** AIM OF THE EXERCISE **
As the answer, give a copy of each line below that includes the word "first".

** MATERIAL SUPPLIED **
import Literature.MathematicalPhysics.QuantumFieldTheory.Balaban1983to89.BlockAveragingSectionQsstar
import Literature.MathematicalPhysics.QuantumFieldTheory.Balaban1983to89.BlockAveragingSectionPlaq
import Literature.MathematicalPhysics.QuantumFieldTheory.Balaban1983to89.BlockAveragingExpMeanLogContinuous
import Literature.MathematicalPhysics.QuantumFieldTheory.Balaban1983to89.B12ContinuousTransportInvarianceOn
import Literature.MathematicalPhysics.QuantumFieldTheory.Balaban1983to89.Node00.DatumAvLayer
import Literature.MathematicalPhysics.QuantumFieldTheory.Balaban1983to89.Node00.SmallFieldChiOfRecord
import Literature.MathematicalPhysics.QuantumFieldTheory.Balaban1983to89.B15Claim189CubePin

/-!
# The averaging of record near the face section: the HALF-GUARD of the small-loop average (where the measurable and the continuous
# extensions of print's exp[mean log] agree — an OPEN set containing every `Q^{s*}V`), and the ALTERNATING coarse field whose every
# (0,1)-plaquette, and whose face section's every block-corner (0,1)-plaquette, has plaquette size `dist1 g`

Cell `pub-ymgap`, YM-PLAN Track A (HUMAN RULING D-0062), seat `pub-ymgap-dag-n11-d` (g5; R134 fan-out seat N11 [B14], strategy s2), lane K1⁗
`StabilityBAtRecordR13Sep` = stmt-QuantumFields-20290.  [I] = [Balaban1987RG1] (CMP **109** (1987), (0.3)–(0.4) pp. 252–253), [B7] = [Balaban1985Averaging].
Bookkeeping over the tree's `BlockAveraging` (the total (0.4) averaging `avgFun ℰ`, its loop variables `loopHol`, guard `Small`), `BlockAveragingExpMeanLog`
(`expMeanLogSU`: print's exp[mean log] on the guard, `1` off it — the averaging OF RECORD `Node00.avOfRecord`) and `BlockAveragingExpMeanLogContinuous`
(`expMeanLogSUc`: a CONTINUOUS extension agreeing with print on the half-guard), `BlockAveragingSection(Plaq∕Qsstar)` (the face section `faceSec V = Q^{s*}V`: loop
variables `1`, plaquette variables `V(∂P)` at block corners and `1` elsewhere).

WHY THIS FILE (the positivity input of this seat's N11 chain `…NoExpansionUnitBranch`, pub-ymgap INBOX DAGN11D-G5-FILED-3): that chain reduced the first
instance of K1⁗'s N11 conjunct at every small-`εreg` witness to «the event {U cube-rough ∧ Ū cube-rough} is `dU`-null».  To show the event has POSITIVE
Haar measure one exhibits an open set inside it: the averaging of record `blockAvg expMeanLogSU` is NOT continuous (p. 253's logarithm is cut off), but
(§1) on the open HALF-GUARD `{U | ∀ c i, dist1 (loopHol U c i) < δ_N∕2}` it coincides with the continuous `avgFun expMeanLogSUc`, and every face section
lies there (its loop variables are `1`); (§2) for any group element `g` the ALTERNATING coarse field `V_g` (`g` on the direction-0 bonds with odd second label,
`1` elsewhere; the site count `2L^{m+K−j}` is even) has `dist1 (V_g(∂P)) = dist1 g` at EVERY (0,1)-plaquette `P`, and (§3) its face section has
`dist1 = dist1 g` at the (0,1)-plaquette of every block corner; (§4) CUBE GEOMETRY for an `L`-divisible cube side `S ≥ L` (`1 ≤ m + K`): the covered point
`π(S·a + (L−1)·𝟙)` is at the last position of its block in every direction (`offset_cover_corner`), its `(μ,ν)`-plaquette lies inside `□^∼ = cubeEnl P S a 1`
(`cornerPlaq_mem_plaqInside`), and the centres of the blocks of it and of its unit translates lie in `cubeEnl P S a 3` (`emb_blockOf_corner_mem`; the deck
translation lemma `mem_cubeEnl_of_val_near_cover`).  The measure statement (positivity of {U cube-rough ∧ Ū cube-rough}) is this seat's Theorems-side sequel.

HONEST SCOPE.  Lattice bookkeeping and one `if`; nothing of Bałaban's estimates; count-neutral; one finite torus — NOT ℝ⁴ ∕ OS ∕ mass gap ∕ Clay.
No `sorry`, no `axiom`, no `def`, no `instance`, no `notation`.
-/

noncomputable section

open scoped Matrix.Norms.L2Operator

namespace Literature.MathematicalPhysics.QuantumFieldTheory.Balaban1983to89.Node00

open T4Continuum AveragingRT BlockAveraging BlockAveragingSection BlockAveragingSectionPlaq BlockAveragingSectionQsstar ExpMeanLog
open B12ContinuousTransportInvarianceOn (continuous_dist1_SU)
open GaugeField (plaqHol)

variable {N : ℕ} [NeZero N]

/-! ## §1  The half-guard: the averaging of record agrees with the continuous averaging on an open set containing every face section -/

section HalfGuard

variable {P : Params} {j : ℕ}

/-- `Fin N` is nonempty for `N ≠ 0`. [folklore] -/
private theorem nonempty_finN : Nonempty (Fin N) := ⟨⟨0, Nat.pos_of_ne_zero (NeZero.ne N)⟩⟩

* * *

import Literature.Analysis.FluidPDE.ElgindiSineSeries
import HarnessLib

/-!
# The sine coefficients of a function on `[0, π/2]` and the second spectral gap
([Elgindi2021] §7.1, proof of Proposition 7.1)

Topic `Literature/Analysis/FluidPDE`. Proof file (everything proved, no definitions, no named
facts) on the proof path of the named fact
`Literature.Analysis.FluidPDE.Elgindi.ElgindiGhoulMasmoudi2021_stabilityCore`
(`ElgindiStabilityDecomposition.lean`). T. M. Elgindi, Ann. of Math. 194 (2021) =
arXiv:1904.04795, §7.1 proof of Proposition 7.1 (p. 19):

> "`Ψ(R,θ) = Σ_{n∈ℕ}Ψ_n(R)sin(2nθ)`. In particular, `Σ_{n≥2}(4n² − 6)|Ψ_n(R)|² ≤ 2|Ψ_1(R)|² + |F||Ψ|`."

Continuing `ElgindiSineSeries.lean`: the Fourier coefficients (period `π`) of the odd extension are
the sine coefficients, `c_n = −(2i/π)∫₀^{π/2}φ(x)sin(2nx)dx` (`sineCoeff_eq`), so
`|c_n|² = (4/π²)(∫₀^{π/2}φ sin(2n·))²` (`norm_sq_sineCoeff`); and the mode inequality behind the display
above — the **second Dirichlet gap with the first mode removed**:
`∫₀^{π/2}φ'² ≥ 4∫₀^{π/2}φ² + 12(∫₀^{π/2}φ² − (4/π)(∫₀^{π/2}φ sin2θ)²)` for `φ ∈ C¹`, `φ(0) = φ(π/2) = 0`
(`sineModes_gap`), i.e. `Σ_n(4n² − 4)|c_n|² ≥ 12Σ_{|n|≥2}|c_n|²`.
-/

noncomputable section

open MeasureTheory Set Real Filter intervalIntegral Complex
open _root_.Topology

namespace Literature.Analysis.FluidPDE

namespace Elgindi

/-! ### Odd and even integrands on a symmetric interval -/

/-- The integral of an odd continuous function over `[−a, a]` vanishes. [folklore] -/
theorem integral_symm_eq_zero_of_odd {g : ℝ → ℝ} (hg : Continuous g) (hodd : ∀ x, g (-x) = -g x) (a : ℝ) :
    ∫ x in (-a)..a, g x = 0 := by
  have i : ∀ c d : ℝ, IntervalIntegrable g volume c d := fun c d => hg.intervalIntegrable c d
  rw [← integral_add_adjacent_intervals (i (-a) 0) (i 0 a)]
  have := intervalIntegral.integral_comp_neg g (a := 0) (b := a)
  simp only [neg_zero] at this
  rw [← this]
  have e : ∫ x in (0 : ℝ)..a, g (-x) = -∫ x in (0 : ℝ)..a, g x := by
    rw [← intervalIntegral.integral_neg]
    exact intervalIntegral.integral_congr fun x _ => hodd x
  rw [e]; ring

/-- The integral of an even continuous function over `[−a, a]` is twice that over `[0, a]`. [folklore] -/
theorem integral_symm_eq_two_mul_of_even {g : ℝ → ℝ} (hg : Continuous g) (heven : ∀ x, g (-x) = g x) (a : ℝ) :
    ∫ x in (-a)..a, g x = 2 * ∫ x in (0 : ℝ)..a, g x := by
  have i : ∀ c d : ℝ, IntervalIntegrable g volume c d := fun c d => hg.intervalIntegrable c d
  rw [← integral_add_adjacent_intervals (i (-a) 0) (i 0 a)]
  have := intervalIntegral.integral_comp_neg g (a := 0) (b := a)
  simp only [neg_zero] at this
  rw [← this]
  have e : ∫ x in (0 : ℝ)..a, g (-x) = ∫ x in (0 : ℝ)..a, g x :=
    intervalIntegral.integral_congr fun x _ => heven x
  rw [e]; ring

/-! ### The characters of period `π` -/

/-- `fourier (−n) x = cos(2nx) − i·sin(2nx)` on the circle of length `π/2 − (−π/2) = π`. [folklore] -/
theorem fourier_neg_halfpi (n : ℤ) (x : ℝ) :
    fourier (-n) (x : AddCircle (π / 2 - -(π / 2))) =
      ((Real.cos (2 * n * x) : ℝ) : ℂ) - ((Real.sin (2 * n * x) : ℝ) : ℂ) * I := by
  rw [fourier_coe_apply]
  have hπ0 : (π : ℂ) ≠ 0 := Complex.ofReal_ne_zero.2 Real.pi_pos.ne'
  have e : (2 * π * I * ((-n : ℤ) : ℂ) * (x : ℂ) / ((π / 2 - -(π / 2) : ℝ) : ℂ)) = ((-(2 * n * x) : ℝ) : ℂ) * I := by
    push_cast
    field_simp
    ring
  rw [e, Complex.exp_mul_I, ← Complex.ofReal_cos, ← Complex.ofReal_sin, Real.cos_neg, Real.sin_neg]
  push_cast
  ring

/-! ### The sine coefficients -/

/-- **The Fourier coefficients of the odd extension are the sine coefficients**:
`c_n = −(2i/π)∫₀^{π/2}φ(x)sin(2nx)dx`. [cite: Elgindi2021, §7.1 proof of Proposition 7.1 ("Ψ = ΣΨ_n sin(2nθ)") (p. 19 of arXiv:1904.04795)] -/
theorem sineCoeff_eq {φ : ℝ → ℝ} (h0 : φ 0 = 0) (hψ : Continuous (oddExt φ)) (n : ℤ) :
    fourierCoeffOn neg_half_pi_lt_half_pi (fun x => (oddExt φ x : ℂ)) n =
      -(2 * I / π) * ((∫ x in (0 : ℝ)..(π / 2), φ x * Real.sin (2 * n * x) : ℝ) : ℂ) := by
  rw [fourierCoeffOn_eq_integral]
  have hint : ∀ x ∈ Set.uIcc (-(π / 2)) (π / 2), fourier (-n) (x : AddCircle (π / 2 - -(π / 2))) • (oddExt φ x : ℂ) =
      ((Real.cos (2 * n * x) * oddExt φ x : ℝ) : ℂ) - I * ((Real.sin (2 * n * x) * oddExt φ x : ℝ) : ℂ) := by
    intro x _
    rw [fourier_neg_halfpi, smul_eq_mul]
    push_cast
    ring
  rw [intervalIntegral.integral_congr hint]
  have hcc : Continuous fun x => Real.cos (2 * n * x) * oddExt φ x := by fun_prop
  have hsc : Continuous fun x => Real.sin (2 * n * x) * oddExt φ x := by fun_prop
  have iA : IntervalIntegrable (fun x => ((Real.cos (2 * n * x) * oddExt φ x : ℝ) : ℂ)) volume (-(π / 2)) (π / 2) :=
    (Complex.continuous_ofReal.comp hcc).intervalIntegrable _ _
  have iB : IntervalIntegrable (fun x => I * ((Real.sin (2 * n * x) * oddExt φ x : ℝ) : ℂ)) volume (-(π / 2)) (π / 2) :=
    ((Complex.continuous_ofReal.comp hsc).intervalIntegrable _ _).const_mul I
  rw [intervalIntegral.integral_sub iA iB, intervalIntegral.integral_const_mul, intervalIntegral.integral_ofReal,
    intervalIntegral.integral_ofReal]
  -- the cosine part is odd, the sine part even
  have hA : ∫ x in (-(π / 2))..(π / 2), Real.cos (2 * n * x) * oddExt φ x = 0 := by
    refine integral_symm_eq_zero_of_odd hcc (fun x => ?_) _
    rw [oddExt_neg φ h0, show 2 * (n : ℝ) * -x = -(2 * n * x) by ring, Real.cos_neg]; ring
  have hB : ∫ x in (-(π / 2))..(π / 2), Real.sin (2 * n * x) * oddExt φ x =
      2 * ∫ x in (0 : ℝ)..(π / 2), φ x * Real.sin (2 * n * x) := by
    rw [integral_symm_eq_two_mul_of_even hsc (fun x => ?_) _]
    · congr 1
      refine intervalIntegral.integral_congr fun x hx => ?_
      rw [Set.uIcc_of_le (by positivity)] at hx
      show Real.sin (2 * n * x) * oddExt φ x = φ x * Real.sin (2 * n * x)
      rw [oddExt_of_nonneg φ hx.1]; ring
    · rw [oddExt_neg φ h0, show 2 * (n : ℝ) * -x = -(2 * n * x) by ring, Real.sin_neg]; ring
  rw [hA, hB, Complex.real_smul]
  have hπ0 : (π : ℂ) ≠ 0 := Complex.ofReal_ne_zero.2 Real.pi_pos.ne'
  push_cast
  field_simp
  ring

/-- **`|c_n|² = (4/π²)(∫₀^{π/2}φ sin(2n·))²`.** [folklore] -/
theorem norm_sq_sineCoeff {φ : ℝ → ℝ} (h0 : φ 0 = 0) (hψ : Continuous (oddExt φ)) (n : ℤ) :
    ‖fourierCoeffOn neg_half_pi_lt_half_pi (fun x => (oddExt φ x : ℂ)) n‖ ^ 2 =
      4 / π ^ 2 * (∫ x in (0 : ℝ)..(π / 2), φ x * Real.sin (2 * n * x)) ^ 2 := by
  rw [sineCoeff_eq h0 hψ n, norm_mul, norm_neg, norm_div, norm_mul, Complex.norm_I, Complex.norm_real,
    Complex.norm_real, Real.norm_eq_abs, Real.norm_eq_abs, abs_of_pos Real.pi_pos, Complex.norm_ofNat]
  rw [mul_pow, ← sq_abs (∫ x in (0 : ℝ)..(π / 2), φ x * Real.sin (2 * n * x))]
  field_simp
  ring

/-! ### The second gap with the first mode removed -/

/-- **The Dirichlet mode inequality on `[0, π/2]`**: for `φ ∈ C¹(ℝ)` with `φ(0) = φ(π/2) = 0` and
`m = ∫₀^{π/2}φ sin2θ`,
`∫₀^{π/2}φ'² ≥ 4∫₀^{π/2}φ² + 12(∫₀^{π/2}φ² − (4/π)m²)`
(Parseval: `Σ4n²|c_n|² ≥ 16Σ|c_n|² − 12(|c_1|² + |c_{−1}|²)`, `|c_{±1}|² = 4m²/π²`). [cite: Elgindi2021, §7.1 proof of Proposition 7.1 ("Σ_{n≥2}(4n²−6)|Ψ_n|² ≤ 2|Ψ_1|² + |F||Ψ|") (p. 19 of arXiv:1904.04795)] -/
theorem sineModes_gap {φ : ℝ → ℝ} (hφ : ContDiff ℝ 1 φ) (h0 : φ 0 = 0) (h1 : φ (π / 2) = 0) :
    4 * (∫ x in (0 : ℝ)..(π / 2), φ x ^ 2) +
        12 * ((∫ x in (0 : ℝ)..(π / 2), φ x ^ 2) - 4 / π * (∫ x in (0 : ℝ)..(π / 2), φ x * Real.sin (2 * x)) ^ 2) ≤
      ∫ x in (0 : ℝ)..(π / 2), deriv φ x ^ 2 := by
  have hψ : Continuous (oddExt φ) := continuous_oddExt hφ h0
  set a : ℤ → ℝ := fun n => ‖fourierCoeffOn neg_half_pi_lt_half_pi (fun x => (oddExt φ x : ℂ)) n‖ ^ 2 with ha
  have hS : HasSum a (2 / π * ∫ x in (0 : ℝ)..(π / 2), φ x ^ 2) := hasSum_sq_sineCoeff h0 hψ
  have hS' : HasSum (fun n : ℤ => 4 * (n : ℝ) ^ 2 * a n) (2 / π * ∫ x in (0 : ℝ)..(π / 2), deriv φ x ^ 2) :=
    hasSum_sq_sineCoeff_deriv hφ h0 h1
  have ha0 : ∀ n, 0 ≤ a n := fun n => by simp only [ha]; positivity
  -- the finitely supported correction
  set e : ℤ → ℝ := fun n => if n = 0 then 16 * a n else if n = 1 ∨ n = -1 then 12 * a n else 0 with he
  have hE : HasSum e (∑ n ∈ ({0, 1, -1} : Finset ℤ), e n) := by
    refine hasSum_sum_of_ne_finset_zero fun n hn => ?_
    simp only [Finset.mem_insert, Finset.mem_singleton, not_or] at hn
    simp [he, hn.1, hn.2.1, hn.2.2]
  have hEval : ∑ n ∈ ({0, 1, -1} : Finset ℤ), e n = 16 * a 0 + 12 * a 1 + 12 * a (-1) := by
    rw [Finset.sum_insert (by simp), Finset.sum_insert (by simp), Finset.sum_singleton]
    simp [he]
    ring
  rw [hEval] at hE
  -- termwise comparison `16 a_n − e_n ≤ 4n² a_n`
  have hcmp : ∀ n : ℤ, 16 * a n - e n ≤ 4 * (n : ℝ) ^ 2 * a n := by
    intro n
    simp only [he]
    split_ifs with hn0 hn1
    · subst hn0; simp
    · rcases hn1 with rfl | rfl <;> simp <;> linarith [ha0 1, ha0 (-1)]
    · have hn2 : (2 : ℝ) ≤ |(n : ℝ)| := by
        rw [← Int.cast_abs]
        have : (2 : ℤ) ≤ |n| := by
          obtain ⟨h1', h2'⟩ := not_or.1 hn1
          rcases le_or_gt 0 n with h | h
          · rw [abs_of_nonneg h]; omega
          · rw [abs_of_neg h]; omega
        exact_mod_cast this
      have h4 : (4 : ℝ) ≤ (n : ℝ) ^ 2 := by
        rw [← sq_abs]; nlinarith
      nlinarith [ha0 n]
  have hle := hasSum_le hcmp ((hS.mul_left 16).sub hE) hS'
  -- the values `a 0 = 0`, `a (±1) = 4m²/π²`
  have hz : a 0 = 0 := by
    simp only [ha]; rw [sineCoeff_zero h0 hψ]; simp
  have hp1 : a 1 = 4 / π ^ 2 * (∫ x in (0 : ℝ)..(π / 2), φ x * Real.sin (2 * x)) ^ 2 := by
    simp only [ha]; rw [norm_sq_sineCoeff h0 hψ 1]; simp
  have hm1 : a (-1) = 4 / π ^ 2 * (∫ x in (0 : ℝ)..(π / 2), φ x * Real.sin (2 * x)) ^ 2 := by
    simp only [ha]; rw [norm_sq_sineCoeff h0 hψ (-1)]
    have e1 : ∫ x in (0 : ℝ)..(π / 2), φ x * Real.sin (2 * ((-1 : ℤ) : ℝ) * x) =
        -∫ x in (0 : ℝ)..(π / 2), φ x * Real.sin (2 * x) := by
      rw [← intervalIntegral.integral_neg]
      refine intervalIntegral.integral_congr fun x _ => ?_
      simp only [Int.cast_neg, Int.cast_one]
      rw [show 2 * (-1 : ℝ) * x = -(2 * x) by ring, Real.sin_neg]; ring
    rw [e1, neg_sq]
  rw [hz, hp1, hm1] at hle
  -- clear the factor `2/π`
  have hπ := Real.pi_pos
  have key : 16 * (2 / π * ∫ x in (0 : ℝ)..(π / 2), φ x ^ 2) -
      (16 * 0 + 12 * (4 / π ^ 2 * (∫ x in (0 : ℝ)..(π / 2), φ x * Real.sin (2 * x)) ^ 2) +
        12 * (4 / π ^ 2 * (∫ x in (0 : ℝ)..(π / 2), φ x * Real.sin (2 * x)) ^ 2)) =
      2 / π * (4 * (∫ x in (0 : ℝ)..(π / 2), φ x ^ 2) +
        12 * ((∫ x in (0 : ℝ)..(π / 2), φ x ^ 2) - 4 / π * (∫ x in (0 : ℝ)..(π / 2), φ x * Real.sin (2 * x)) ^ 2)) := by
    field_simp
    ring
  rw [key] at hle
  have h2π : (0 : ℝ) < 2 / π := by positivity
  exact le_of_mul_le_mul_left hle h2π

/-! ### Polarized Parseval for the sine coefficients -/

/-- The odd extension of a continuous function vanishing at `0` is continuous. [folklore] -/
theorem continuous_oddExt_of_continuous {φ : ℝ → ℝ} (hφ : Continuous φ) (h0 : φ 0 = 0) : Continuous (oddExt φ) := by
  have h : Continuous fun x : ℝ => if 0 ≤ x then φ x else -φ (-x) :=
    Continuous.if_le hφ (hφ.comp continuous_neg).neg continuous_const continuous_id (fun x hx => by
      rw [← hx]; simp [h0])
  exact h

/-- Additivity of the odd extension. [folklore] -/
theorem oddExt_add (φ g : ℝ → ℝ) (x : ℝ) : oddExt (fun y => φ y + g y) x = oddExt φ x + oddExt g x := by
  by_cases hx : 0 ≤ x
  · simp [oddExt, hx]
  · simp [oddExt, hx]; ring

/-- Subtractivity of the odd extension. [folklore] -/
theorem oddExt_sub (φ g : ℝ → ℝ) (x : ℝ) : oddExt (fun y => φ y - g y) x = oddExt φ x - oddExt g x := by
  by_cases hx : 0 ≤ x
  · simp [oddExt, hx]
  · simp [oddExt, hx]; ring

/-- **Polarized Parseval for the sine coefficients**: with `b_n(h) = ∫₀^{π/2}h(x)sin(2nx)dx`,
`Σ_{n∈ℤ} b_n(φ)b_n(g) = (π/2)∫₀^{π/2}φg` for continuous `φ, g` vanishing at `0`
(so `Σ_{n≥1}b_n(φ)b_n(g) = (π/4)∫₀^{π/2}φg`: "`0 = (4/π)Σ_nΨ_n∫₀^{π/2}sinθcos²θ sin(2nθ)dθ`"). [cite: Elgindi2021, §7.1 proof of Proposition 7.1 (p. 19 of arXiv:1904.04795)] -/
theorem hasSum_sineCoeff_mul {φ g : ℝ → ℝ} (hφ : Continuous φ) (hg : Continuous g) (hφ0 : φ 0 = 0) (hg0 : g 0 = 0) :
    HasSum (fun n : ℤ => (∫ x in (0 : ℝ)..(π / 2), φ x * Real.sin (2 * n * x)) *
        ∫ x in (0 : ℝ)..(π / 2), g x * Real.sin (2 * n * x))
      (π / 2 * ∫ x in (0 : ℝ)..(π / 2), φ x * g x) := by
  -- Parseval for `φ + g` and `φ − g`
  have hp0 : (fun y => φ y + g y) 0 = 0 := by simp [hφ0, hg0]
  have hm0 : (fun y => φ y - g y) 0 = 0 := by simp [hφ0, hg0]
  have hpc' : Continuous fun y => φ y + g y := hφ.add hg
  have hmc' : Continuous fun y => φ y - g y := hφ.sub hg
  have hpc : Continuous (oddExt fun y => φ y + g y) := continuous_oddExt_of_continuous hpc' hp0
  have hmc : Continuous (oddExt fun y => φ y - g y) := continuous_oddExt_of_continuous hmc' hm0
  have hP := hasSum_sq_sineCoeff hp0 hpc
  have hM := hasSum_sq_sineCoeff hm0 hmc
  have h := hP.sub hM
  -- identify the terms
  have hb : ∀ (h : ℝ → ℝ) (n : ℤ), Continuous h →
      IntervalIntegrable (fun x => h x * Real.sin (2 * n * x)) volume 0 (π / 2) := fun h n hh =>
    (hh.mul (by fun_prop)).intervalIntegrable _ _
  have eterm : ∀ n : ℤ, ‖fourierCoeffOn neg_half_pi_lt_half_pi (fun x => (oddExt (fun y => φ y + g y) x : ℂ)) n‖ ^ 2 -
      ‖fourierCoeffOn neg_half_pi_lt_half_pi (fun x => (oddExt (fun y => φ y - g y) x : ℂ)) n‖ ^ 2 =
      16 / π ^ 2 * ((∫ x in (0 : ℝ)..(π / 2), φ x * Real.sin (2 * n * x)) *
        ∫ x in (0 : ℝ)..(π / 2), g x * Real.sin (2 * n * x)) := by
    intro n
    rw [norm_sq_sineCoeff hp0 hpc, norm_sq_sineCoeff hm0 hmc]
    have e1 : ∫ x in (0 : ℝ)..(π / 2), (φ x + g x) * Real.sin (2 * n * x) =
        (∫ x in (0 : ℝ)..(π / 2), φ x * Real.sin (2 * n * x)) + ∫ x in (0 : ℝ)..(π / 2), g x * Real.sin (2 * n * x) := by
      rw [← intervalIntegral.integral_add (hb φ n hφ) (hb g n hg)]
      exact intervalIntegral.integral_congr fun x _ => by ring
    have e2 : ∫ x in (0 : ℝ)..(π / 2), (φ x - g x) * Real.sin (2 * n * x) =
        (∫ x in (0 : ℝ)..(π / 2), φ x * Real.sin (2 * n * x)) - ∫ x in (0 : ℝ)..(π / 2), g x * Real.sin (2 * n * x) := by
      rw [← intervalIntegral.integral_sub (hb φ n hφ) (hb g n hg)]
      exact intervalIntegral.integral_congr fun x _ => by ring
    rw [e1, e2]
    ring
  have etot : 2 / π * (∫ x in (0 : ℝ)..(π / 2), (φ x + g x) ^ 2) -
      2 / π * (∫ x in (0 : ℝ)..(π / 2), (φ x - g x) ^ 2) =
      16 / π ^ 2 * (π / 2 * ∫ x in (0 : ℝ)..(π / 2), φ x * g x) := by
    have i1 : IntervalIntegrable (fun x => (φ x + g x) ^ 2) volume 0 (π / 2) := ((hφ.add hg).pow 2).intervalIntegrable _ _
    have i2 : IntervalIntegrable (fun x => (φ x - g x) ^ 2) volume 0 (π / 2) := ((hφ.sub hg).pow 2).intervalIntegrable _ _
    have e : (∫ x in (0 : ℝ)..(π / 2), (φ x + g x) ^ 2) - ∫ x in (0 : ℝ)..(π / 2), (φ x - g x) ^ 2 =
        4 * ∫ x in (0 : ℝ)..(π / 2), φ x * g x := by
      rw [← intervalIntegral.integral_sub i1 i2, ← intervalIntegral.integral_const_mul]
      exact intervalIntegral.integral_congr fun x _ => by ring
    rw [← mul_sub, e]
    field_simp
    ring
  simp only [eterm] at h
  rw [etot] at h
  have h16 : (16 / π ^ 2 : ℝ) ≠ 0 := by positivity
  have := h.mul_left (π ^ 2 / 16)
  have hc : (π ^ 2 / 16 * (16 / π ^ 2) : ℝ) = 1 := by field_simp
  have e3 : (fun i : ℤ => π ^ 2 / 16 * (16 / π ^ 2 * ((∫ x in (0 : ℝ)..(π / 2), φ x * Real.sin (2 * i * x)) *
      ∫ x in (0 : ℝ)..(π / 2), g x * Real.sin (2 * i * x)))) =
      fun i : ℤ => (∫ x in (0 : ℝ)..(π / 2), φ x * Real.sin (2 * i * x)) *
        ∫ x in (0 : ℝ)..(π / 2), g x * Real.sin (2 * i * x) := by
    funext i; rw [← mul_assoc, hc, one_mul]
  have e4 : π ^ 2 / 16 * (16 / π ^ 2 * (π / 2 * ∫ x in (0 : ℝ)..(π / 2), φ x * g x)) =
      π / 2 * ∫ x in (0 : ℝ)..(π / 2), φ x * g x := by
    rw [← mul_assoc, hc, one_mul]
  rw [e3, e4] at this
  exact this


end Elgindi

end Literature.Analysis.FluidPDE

** EXPECTED ANSWER **
WHY THIS FILE (the positivity input of this seat's N11 chain `…NoExpansionUnitBranch`, pub-ymgap INBOX DAGN11D-G5-FILED-3): that chain reduced the first
above — the **second Dirichlet gap with the first mode removed**:
/-! ### The second gap with the first mode removed -/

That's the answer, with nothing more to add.